Long after his first guitar and local success, Paisley earned an ASCAP scholarship to attend Belmont University where he received a bachelor’s degree. A few years after graduating, his career was taking off and with it, a formidable guitar collection. Tragically, he lost a considerable amount of gear in the flood that ripped through Nashville in 2010. “There were guitars, nicer acoustics and things that I would keep at home, and a couple of older electrics and stuff that you wouldn’t want to beat up on the road, like Gretsches and Gibson hollowbodies and vintage Fenders. I’d say around that time I probably had 50 or 60 guitars. Then the flood came and wiped out everything I toured with and a lot of what was in storage. I literally went from like 50 to ten, something like that. Frankly, the ten that remained, a couple of them were really important.”

Having the foresight to take care of his main guitar far before the flood, Paisley managed to save that instrument. “My main old Tele is something that I always put in a safe place when I‘m off the road. It doesn’t go in a truck or into storage or anything. I had this rule from the day that I started that my tech would always take it home or take it to my house. Or it would go in my bus after the gig. It just never went in the truck or sat in a dressing room where somebody could pick it up and take off. I got a big gun safe, like the kind you would keep rifles in and I keep guitars in it—just a couple of the ones that, should the house burn down, I would want to be okay. When everything flooded, that’s where it was. In the end, it’s like there’s one thing I’ve done right, in terms of planning that way.”

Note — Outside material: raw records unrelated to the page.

import Summits.QuantumAdvantage.QuantumAdvantage.Theorems.NearExactIsExact.Negative.SkewProductCore

/-!
# `NearExactIsExact` (stmt-QuantumAdvantage-14043) — negative lemma: the FLAT CHAIN and THEOREM K3-INV
  (gen 45 disprover; every K-model over a 3-bit base whose fibre pencil consists of involutions is
  empty, one-sidedly, census-free — the first theorem INSIDE the `naff = 3` stratum of BQ-11, the
  stratum left open by THEOREM K4 / `ReflectedQuad`)

A K-MODEL OVER A 3-BIT BASE is `π(ū, s) = (ū, p(ū) ⊕ K(ū)s)` on `𝔽₂^{3+m}` (`ū ∈ 𝔽₂³`, `p` arbitrary,
`K(ū)` additive in `s`, `K(0̄) = id`); its residual for the BQ problem is `{0̄} × A` with `A ⊆ 𝔽₂^m` a flat
of codimension `3` (mass `2^{(3+m)-6}`).  Two-sided K-models are exactly those with `ū ↦ K(ū)⁻¹` affine;
the main family (modules over `𝔽₂[a,b,c]/(a²,b²,c²)`, used by all `naff = 4, 5` constructions of the cell)
has every `K(ū)` an INVOLUTION, and then automatically `Π_{ū ≠ 0} K(ū) = id` (the pencil is commuting
square-zero, and the degree-1..3 parts of `Π_{ū≠0}(1 + ℓ_ū)` in `𝔽₂[a,b,c]/(a²,b²,c²)` cancel in pairs).

**FLAT CHAIN (`flat_chain`, any `n`, any `π`, any length).** `c₁ ⊕ c₂∘π = U` with `c₁, c₂` cubic.  Let
`σ_j, ρ_j : 𝔽₂³ → 𝔽₂ⁿ` (`j ∈ ℤ/L`) be 3-flats with `ρ_j` and `π∘ρ_j` affine, `σ_j = ρ_j ⊕ d_j` (same
directions) and `π∘σ_j = π∘ρ_{γ j} ⊕ e_j` for a permutation `γ`.  Then the total `U`-mass of the `2L` flats
is even: `c₁∘σ_j ⊕ c₁∘ρ_j = (Δ_{d_j}c₁)∘ρ_j` and `c₂∘π∘σ_j ⊕ c₂∘π∘ρ_{γj} = (Δ_{e_j}c₂)∘(π∘ρ_{γ j})` are
quadratics on `3` bits, of even weight (Ax at `(3,2)`).  (Cubics do NOT vanish on 3-flats; only these
matched differences do — this is the dual certificate of the top trilinear level of the residual equation.)

**THEOREM K3-INV (`kthree_inv_empty`).** Source `𝔽₂^{3+m}`, `π(ū,s) = (ū, p(ū) ⊕ K(ū)s)` with `K(ū)`
additive involutions, `K(0̄) = id`, and `K(w₆)∘⋯∘K(w₀) = id` for some nonzero `w₀..w₆` (for an involution
pencil: any enumeration of `𝔽₂³ ∖ 0`); residual `[ū = 0̄]·V(s)` where `V` has odd parity on some 3-space
`⟨a,b,c⟩` through `0` (every codimension-3 flat `A` does).  Then there is no cubic pair — for EVERY `p`.
Proof: `T_V(a,b,c) := Σ_{v ∈ 𝔽₂³} V(v·(a,b,c))`.  If some `K(ū)` moves `T`, the chain of length `2`
(`{ū}×⟨τ⟩, {ū}×⟨Kτ⟩` against `{0̄}×⟨τ⟩, {0̄}×⟨Kτ⟩`) has odd mass `T(τ) + T(Kτ) = 1`; otherwise the chain of
length `7` along the relation (`{w_j} × ⟨τ_j⟩`, `τ_{j+1} = K(w_j)τ_j`, `τ₇ = τ₀`) has mass `7·T(τ₀) = 1`.

Exact numerics (folder `k3/` of the gen-45 disprover): the top trilinear condition fails for all 372
monomial/dual module pencils and 300 + 300 random module quotients/submodules at `m = 8`, as the theorem
says; it is provably unsatisfiable for every invertible pencil at `m ≤ 5`, but SATISFIABLE one-sidedly at
`m = 7` by a commutative invertible NON-involution pencil (so the involution hypothesis is load-bearing for
this certificate; that pencil is not inversion-affine, hence not two-sided).

HONEST FRAMING: a kernel-checked negative lemma closing the involution (module) sub-family of the thin
algebraic end (`K`-models over the 3-bit base) of the open `naff = 3` stratum of BQ-11; general `naff = 3`
maps, and K3-models with non-involutive inversion-affine pencils, are NOT covered; NOT summit progress.
-/

set_option linter.dupNamespace false -- D-0017: single-problem summit ⇒ `QuantumAdvantage.QuantumAdvantage` by design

Unfortunately, his amplifier collection didn’t fare nearly as well. “Every amp I toured with and most of the ones I record with were ruined. There were a couple that I never take on the road—like an old AC30 that I loved. When I sort of went all the way down to almost nothing, the next thing you know, insurance starts writing checks. Vince Gill and I, Keith Urban and people like that—we all lost hundreds of thousands of dollars worth of stuff.”

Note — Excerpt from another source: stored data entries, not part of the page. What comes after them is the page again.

import Mathlib
import HarnessLib
import Literature.MathematicalPhysics.StatisticalMechanics.TorusFRDStepKernelPair
import Literature.MathematicalPhysics.StatisticalMechanics.LinearisedMapABKMKernelSub
import Literature.MathematicalPhysics.StatisticalMechanics.RGStepABKM

/-!
# `‖C_k^{(q')}K − C_k^{(q)}K‖_{k+1}^{(A)} ≤ ℓ_N(q,q')·(L^d κ c + ε)·‖K‖_k^{(A)}` for the step kernels of ONE
# `TorusFRD` package, `q, q'` small symmetric ([ABKM19] Lemma 10.1 two-kernel form; Lemma 12.6 (12.53), linear part)

The part of `S_{q'}(H,K) − S_q(H,K)` that is linear in `K` is `(C_k^{(q')} − C_k^{(q)})K`; its norm bound
for the torus data (`LinearisedMapABKMKernelSub.weakNormLE_opC_sub_abkm_of_stepKernelBounds`) needs
`StepKernelBounds` for both kernels and the `ℓ = 1` integration property of the pair — supplied here
from one `TorusFRD` package exactly as in `StepOperatorBLipschitzTorusFRD` (`TorusFRDStepKernelPair`
∘ `FluctuationKernelComparisonProperty.tayNormLE_fluct_sub_fluct_pow_abkm`):

* **`weakNormLE_opC_sub_of_torusFRD`** — for symmetric `q, q'` with `Σ|q_{ij}|, Σ|q'_{ij}| ≤ T₀ ≤ ½`,
  `K T₀ ≤ log(1+ρ)` (`ρ < θ̄`), Hölder `p, q_H` with `p(1+ρ) ≤ 1+ρ''` (`ρ'' < θ̄`), `τ ≥ 0` with
  `K·Σ|q'−q| ≤ log(1+τ)`, `τ(1+τ) ≤ 1/(16 q_H)`, large-set parameter `A ≥ κ := A𝒫(ρ'')^{1/p}` with the
  smallness/gain conditions at `κ`, and a translation-invariant local `C^{r₀}` activity `K` with
  `‖K‖_k^{(A)} ≤ C` and `C^{r₀}` fluctuation integrals under both kernels:
  `‖opC (abkmStepData L R k 𝒞s_{q'}) K − opC (abkmStepData L R k 𝒞s_q) K‖_{k+1}^{(A)}
     ≤ C · (L^d · ℓκ · abkmContrConst d L R + ℓ · largePartEps d L A κ η)`, `ℓ = (r₀+1)·gaussCompConst(|Λ|,q_H)·τ(1+τ)`.

Everything is proved; no named fact.

## References
* S. Adams, S. Buchholz, R. Kotecký, S. Müller, arXiv:1910.13564, Lemma 10.1, Lemma 12.6 (12.53)
  [AdamsBuchholzKoteckyMuller2019].
-/

noncomputable section

namespace Literature.MathematicalPhysics.StatisticalMechanics.GradientRG

open scoped BigOperators
open Real Set Finset MeasureTheory
open Literature.MathematicalPhysics.StatisticalMechanics.GradientFRD
  (fourierCoeff cExt cExt_of_mem IsElliptic IsUnitSymm InShell iterDiff supNorm conv ellOp isElliptic_one
    exists_inShell re_fourierCoeff_zero_of_sum_eq_zero)
open Literature.MathematicalPhysics.StatisticalMechanics.TorusPolymer (IsPolymer numBlocks blocks blockOf boxCorner closure)
open Literature.Barriers.CriticalPhenomena.LongRangePhi4.Polymer (IsConn)
open Literature.MathematicalPhysics.QuantumFieldTheory

variable {d M : ℕ} [NeZero M]

section Package

variable {L N Mord R n ñ : ℕ} {θbar lam μ δ₁ δ₀ A𝒫 : ℝ}
    {𝒞 : Matrix (Fin d) (Fin d) ℝ → ℕ → (Fin d → ZMod M) → ℝ} {Mc : ℕ → ℝ}
    {Cα : (Fin d → ℕ) → ℕ → ℝ} {c C : ℝ} {Cℓ : ℕ → ℝ}

/-- **The linear part of hypothesis (12.53) of [ABKM19] Lemma 12.6, torus data, at the level of the
tuning parameters** (module docstring). [cite: AdamsBuchholzKoteckyMuller2019, Lemma 12.6 (12.53) / Lemma 10.1] -/
theorem weakNormLE_opC_sub_of_torusFRD
    (hd : 3 ≤ d) (hMord : 1 ≤ Mord) (hMR : Mord ≤ R) (hLodd : Odd L) (hL : 2 ^ (d + 3) + 16 * R ≤ L)
    (hM : M = L ^ N)
    (hθbar : 0 < θbar) (hlam : 0 < lam) (hn : 2 * Mord ≤ n) (hn2 : 2 ≤ n) (hnñ : n ≤ ñ)
    (hc : 0 < c) (hC1 : 0 ≤ Cℓ 1)
    (hallA : ∀ A : Matrix (Fin d) (Fin d) ℝ, IsElliptic (1 / 2 : ℝ) 2 A →
        (∀ k, 1 ≤ k → k ≤ N + 1 →
          ∑ x : Fin d → ZMod M, 𝒞 A k x = 0 ∧ ∀ x, 𝒞 A k (-x) = 𝒞 A k x) ∧
        (∀ k, 1 ≤ k → k ≤ N + 1 → ∀ φ : (Fin d → ZMod M) → ℝ, ∑ x, φ x = 0 →
          0 ≤ ∑ x, ∑ y, φ x * 𝒞 A k (x - y) * φ y) ∧
        (∀ φ : (Fin d → ZMod M) → ℝ, ∑ x, φ x = 0 →
          ellOp A (conv (fun x => ∑ k ∈ Finset.Icc 1 (N + 1), 𝒞 A k x) φ) = φ) ∧
        (∀ k, 1 ≤ k → k ≤ N → Mc k ≤ 0 ∧
          ∀ x : Fin d → ZMod M, ((L : ℝ) ^ k) / 2 ≤ (supNorm x : ℝ) →
            𝒞 A k x = Mc k) ∧
        (∀ k, 1 ≤ k → k ≤ N + 1 → ∀ B : Matrix (Fin d) (Fin d) ℝ, IsUnitSymm B →
          (∃ ε : ℝ, 0 < ε ∧ ∀ x : Fin d → ZMod M,
            ContDiffOn ℝ ⊤ (fun s : ℝ => 𝒞 (A + s • B) k x) (Set.Ioo (-ε) ε)) ∧
          ∀ α : Fin d → ℕ, ∑ i, α i ≤ n → ∀ ℓ : ℕ, ∀ x : Fin d → ZMod M,
            abs (iteratedDeriv ℓ (fun s : ℝ => iterDiff α (𝒞 (A + s • B) k) x) 0)
              ≤ Cα α ℓ / (L : ℝ) ^ ((k - 1) * (d - 2 + ∑ i, α i))) ∧
        (∀ k, 1 ≤ k → k ≤ N + 1 → ∀ j : ℕ, ∀ κ : Fin d → ZMod M, κ ≠ 0 → InShell L j κ →
          (j < k →
            c / (L : ℝ) ^ (2 * (d + ñ) + 1) * (L : ℝ) ^ (2 * j)
                / (L : ℝ) ^ ((k - j) * (d - 1 + n)) ≤ (fourierCoeff (𝒞 A k) κ).re ∧
            ‖fourierCoeff (𝒞 A k) κ‖
              ≤ C * (L : ℝ) ^ (2 * (d + ñ) + 1) * (L : ℝ) ^ (2 * j)
                  / (L : ℝ) ^ ((k - j) * (d - 1 + n))) ∧
          (k ≤ j →
            c / (L : ℝ) ^ (2 * (d + ñ) + 1) * (L : ℝ) ^ (2 * k)
                ≤ (fourierCoeff (𝒞 A k) κ).re ∧
            ‖fourierCoeff (𝒞 A k) κ‖ ≤ C * (L : ℝ) ^ (2 * k)) ∧
          ∀ B : Matrix (Fin d) (Fin d) ℝ, IsUnitSymm B → ∀ ℓ : ℕ, 1 ≤ ℓ →
            (j < k →
              ‖iteratedDeriv ℓ (fun s : ℝ => fourierCoeff (𝒞 (A + s • B) k) κ) 0‖
                ≤ Cℓ ℓ * (L : ℝ) ^ (2 * (d + ñ) + 1) * (L : ℝ) ^ (2 * j)
                    / (L : ℝ) ^ ((k - j) * (d - 1 + ñ))) ∧
            (k ≤ j →
              ‖iteratedDeriv ℓ (fun s : ℝ => fourierCoeff (𝒞 (A + s • B) k) κ) 0‖
                ≤ Cℓ ℓ * (L : ℝ) ^ (2 * k))))
    (hB : AbkmWeightBounds L N Mord R n θbar lam μ δ₁ δ₀ A𝒫 (fun j => 𝒞 1 j)
      (abkmWeightData L N Mord R θbar (schedDelta δ₀ δ₁ N) fun j => 𝒞 1 j))
    {k : ℕ} (hkN : k + 1 ≤ N) {pT r₀ : ℕ} (hpT : d / 2 + 2 ≤ pT) (hpM : pT + d ≤ Mord) (hr₀ : 3 ≤ r₀)
    {h A : ℝ} (hδ₀ : 0 < δ₀) (hδ₁ : 0 < δ₁) (hh : 0 < h) (hh0 : hZeroSq d R δ₀ δ₁ ≤ h ^ 2)
    (hA : 1 ≤ A) {ρ : ℝ} (hρ0 : 0 ≤ ρ) (hρ : ρ < θbar)
    {T₀ : ℝ} (hT₀ : T₀ ≤ 1 / 2) (hKT₀ : shellRatioConst c (Cℓ 1) (L : ℝ) d ñ * T₀ ≤ Real.log (1 + ρ))
    {q q' : Matrix (Fin d) (Fin d) ℝ} (hq : q.IsSymm) (hq' : q'.IsSymm)
    (hqT : ∑ i, ∑ j, |q i j| ≤ T₀) (hq'T : ∑ i, ∑ j, |q' i j| ≤ T₀)
    {p qH ρ'' : ℝ} (hpq : p.HolderConjugate qH) (hρ''0 : 0 ≤ ρ'') (hρ'' : ρ'' < θbar)
    (hpρ : p * (1 + ρ) ≤ 1 + ρ'')
    {τ : ℝ} (hτ : 0 ≤ τ)
    (hKT : shellRatioConst c (Cℓ 1) (L : ℝ) d ñ * ∑ i, ∑ j, |(q' - q) i j| ≤ Real.log (1 + τ))
    (hτq : τ * (1 + τ) ≤ 1 / (16 * qH))
    -- large-set parameter at `κ = A𝒫(ρ'')^{1/p}`
    (hκA : weightIntConstRho θbar ρ'' (traceConst d Mord R lam (derivSum d n fun θ' _ => Cα θ' 0)) ^ (1 / p) ≤ A)
    {η : ℝ} (hη : 0 < η)
    (hsmall : (2 : ℝ) ^ (L ^ d) *
      (weightIntConstRho θbar ρ'' (traceConst d Mord R lam (derivSum d n fun θ' _ => Cα θ' 0)) ^ (1 / p) *
        A ^ (-(1 - η⁻¹) : ℝ)) ≤ 1)
    (hgain : ∀ X : Finset (Fin d → ZMod M), IsPolymer (L ^ k) X → IsConn X →
      2 ^ d < (blocks (L ^ k) X).card →
        η * ((blocks (L * L ^ k) (closure (L * L ^ k) X)).card : ℝ) ≤ (blocks (L ^ k) X).card)
    {K : Finset (Fin d → ZMod M) → ((Fin d → ZMod M) → ℝ) → ℂ} {C : ℝ} (hC : 0 ≤ C)
    (hK : WeakNormLE (abkmNormParams L N Mord R pT r₀ h θbar A (schedDelta δ₀ δ₁ N) fun j => 𝒞 1 j) k K C)
    (hKt : TransInv (L ^ k) K) (hKd : ∀ X, ContDiff ℝ r₀ (K X))
    (hKloc : ∀ X, IsPolymer (L ^ k) X → IsConn X →
      IsGaugeLocal ((abkmNormParams L N Mord R pT r₀ h θbar A (schedDelta δ₀ δ₁ N) fun j => 𝒞 1 j).gauge k X)
        (K X))
    (hRa : ∀ X, ContDiff ℝ r₀ (fluct (𝒞 ((1 : Matrix (Fin d) (Fin d) ℝ) + q') (k + 1)) (K X)))
    (hRb : ∀ X, ContDiff ℝ r₀ (fluct (𝒞 ((1 : Matrix (Fin d) (Fin d) ℝ) + q) (k + 1)) (K X))) :
    WeakNormLE (abkmNormParams L N Mord R pT r₀ h θbar A (schedDelta δ₀ δ₁ N) fun j => 𝒞 1 j) (k + 1)
      (opC (abkmStepData L R k fun j => 𝒞 ((1 : Matrix (Fin d) (Fin d) ℝ) + q') j) K -
        opC (abkmStepData L R k fun j => 𝒞 ((1 : Matrix (Fin d) (Fin d) ℝ) + q) j) K)
      (C * ((L : ℝ) ^ d *
        ((((r₀ + 1) * gaussCompConst (Fintype.card (Fin d → ZMod M)) qH * (τ * (1 + τ))) *
          weightIntConstRho θbar ρ'' (traceConst d Mord R lam (derivSum d n fun θ' _ => Cα θ' 0)) ^ (1 / p)) *
            abkmContrConst d L R) +
        ((r₀ + 1) * gaussCompConst (Fintype.card (Fin d → ZMod M)) qH * (τ * (1 + τ))) *
          largePartEps d L A
            (weightIntConstRho θbar ρ'' (traceConst d Mord R lam (derivSum d n fun θ' _ => Cα θ' 0)) ^ (1 / p)) η)) := by
  have h8 : 8 ≤ 2 ^ (d + 3) := by
    calc 8 = 2 ^ 3 := by norm_num
      _ ≤ 2 ^ (d + 3) := Nat.pow_le_pow_right (by norm_num) (by omega)
  have hL2 : 2 ≤ L := by omega
  have hk : k + 1 ≤ N + 1 := by omega
  have hp0 : 0 ≤ p := by linarith [hpq.lt]
  have hq2 : ∑ i, ∑ j, |q i j| ≤ 1 / 2 := hqT.trans hT₀
  have hq'2 : ∑ i, ∑ j, |q' i j| ≤ 1 / 2 := hq'T.trans hT₀
  have hellq : IsElliptic (1 / 2 : ℝ) 2 ((1 : Matrix (Fin d) (Fin d) ℝ) + q) :=
    isElliptic_one_add_of_entrySum_le hq hq2
  have hellq' : IsElliptic (1 / 2 : ℝ) 2 ((1 : Matrix (Fin d) (Fin d) ℝ) + q') :=
    isElliptic_one_add_of_entrySum_le hq' hq'2
  set Da := abkmStepData L R k fun j => 𝒞 ((1 : Matrix (Fin d) (Fin d) ℝ) + q') j with hDa
  set Db := abkmStepData L R k fun j => 𝒞 ((1 : Matrix (Fin d) (Fin d) ℝ) + q) j with hDb
  have hDa𝒞 : Da.𝒞 = 𝒞 ((1 : Matrix (Fin d) (Fin d) ℝ) + q') (k + 1) := rfl
  have hDb𝒞 : Db.𝒞 = 𝒞 ((1 : Matrix (Fin d) (Fin d) ℝ) + q) (k + 1) := rfl
  have hSa : StepKernelBounds (abkmWeightData L N Mord R θbar (schedDelta δ₀ δ₁ N) fun j => 𝒞 1 j) L k _ _ Da.𝒞 :=
    stepKernelBounds_one_add_of_torusFRD hd hMord hMR hLodd hL hθbar hlam hn hn2 hnñ hc hC1 hallA hB hk
      hρ0 hρ hT₀ hKT₀ hq' hq'T
  have hSb : StepKernelBounds (abkmWeightData L N Mord R θbar (schedDelta δ₀ δ₁ N) fun j => 𝒞 1 j) L k _ _ Db.𝒞 :=
    stepKernelBounds_one_add_of_torusFRD hd hMord hMR hLodd hL hθbar hlam hn hn2 hnñ hc hC1 hallA hB hk
      hρ0 hρ hT₀ hKT₀ hq hqT
  have hSp : StepKernelBounds (abkmWeightData L N Mord R θbar (schedDelta δ₀ δ₁ N) fun j => 𝒞 1 j) L k _ _
      (fun x => p * Db.𝒞 x) :=
    stepKernelBounds_const_mul_one_add_of_torusFRD hd hMord hMR hLodd hL hθbar hlam hn hn2 hnñ hc hC1
      hallA hB hk hρ0 hT₀ hKT₀ hq hqT hp0 hρ''0 hρ'' hpρ
  have hA𝒫p : 0 ≤ weightIntConstRho θbar ρ'' (traceConst d Mord R lam (derivSum d n fun θ' _ => Cα θ' 0)) :=
    zero_le_one.trans (one_le_weightIntConstRho hθbar hρ''0 hρ''
      (traceConst_nonneg d Mord R hlam.le (derivSum_nonneg d n _)))
  have hoa := (hallA _ hellq').1 (k + 1) (by omega) hk
  have hob := (hallA _ hellq).1 (k + 1) (by omega) hk
  have hposa : ∀ κ : Fin d → ZMod M, κ ≠ 0 → 0 < (fourierCoeff Da.𝒞 κ).re := fun κ hκ =>
    re_fourierCoeff_pos_of_torusFRD (hallA _ hellq').2.2.2.2.2 hc hL2 (by omega) hk hκ
  have hposb : ∀ κ : Fin d → ZMod M, κ ≠ 0 → 0 < (fourierCoeff Db.𝒞 κ).re := fun κ hκ =>
    re_fourierCoeff_pos_of_torusFRD (hallA _ hellq).2.2.2.2.2 hc hL2 (by omega) hk hκ
  have hcmp : ∀ κ, |(fourierCoeff Da.𝒞 κ).re - (fourierCoeff Db.𝒞 κ).re| ≤ τ * (1 + τ) * (fourierCoeff Da.𝒞 κ).re :=
    abs_re_fourierCoeff_one_add_sub_le_of_torusFRD (fun A hA => (hallA A hA).1)
      (fun A hA => (hallA A hA).2.2.2.2.1) (fun A hA => (hallA A hA).2.2.2.2.2) hc hC1 hL2 hnñ hq hq' hq2 hq'2
      (k := k + 1) (by omega) hk hτ hKT
  have hq0 : 0 < qH := by linarith [hpq.symm.lt]
  have hℓ : 0 ≤ (r₀ + 1) * gaussCompConst (Fintype.card (Fin d → ZMod M)) qH * (τ * (1 + τ)) := by
    have := gaussCompConst_nonneg (Fintype.card (Fin d → ZMod M)) hq0.le
    positivity
  have hκ0 : 0 ≤ weightIntConstRho θbar ρ'' (traceConst d Mord R lam (derivSum d n fun θ' _ => Cα θ' 0)) ^ (1 / p) :=
    Real.rpow_nonneg hA𝒫p _
  exact weakNormLE_opC_sub_abkm_of_stepKernelBounds hd hLodd hL hM hkN hpT hpM hMR hr₀ hB hδ₀ hδ₁ hh hh0 hκ0 hA
    hκA hη hsmall hgain Da Db rfl rfl hSa hSb rfl rfl rfl rfl (x₀ := 0) rfl rfl hℓ
    (fun X hX _ F b hb hFd hFloc hF =>
      tayNormLE_fluct_sub_fluct_pow_abkm hB hSa hSb hpq hSp hA𝒫p hoa.2 hob.2 hoa.1 hob.1 hposa hposb
        (δ := τ * (1 + τ)) (by positivity) hτq hcmp hX hb hFd hFloc hF)
    hC hK hKt hKd hKloc hRa hRb

end Package

end Literature.MathematicalPhysics.StatisticalMechanics.GradientRG

end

Starting nearly from scratch, the guitarist known for his tone and gear choices began to get everything together again. “Insurance writes you a check and then says, ‘Here’s compensation for everything that you had insured.’ The next thing you know, it’s like—well, they’re going to tax that if you don’t spend it on instruments. I justified sort of going out and completing my wish list with it. Keith [Urban] and I were asked in a press conference after the flood, ‘Have you guys started to replenish those instruments that you lost?’ Keith said, ‘Well, I kind of feel like, out of respect for some of those old guitars, they’re sort of like old girlfriends and I don’t know that I can replace them. It’s not like I can just grab something else and it feels right.’ They said, ‘What about you?’ I said, ‘No, I‘m sort of like the loosest kid in the high school now.’” He says laughing, “I’m sort of just going around, ‘You’ll do.’” Quantity aside, he did get a few dream instruments he had always wanted as well. “A lot of different instruments were things I always wanted. I got a great couple of ‘60s Strats that were wonderful.”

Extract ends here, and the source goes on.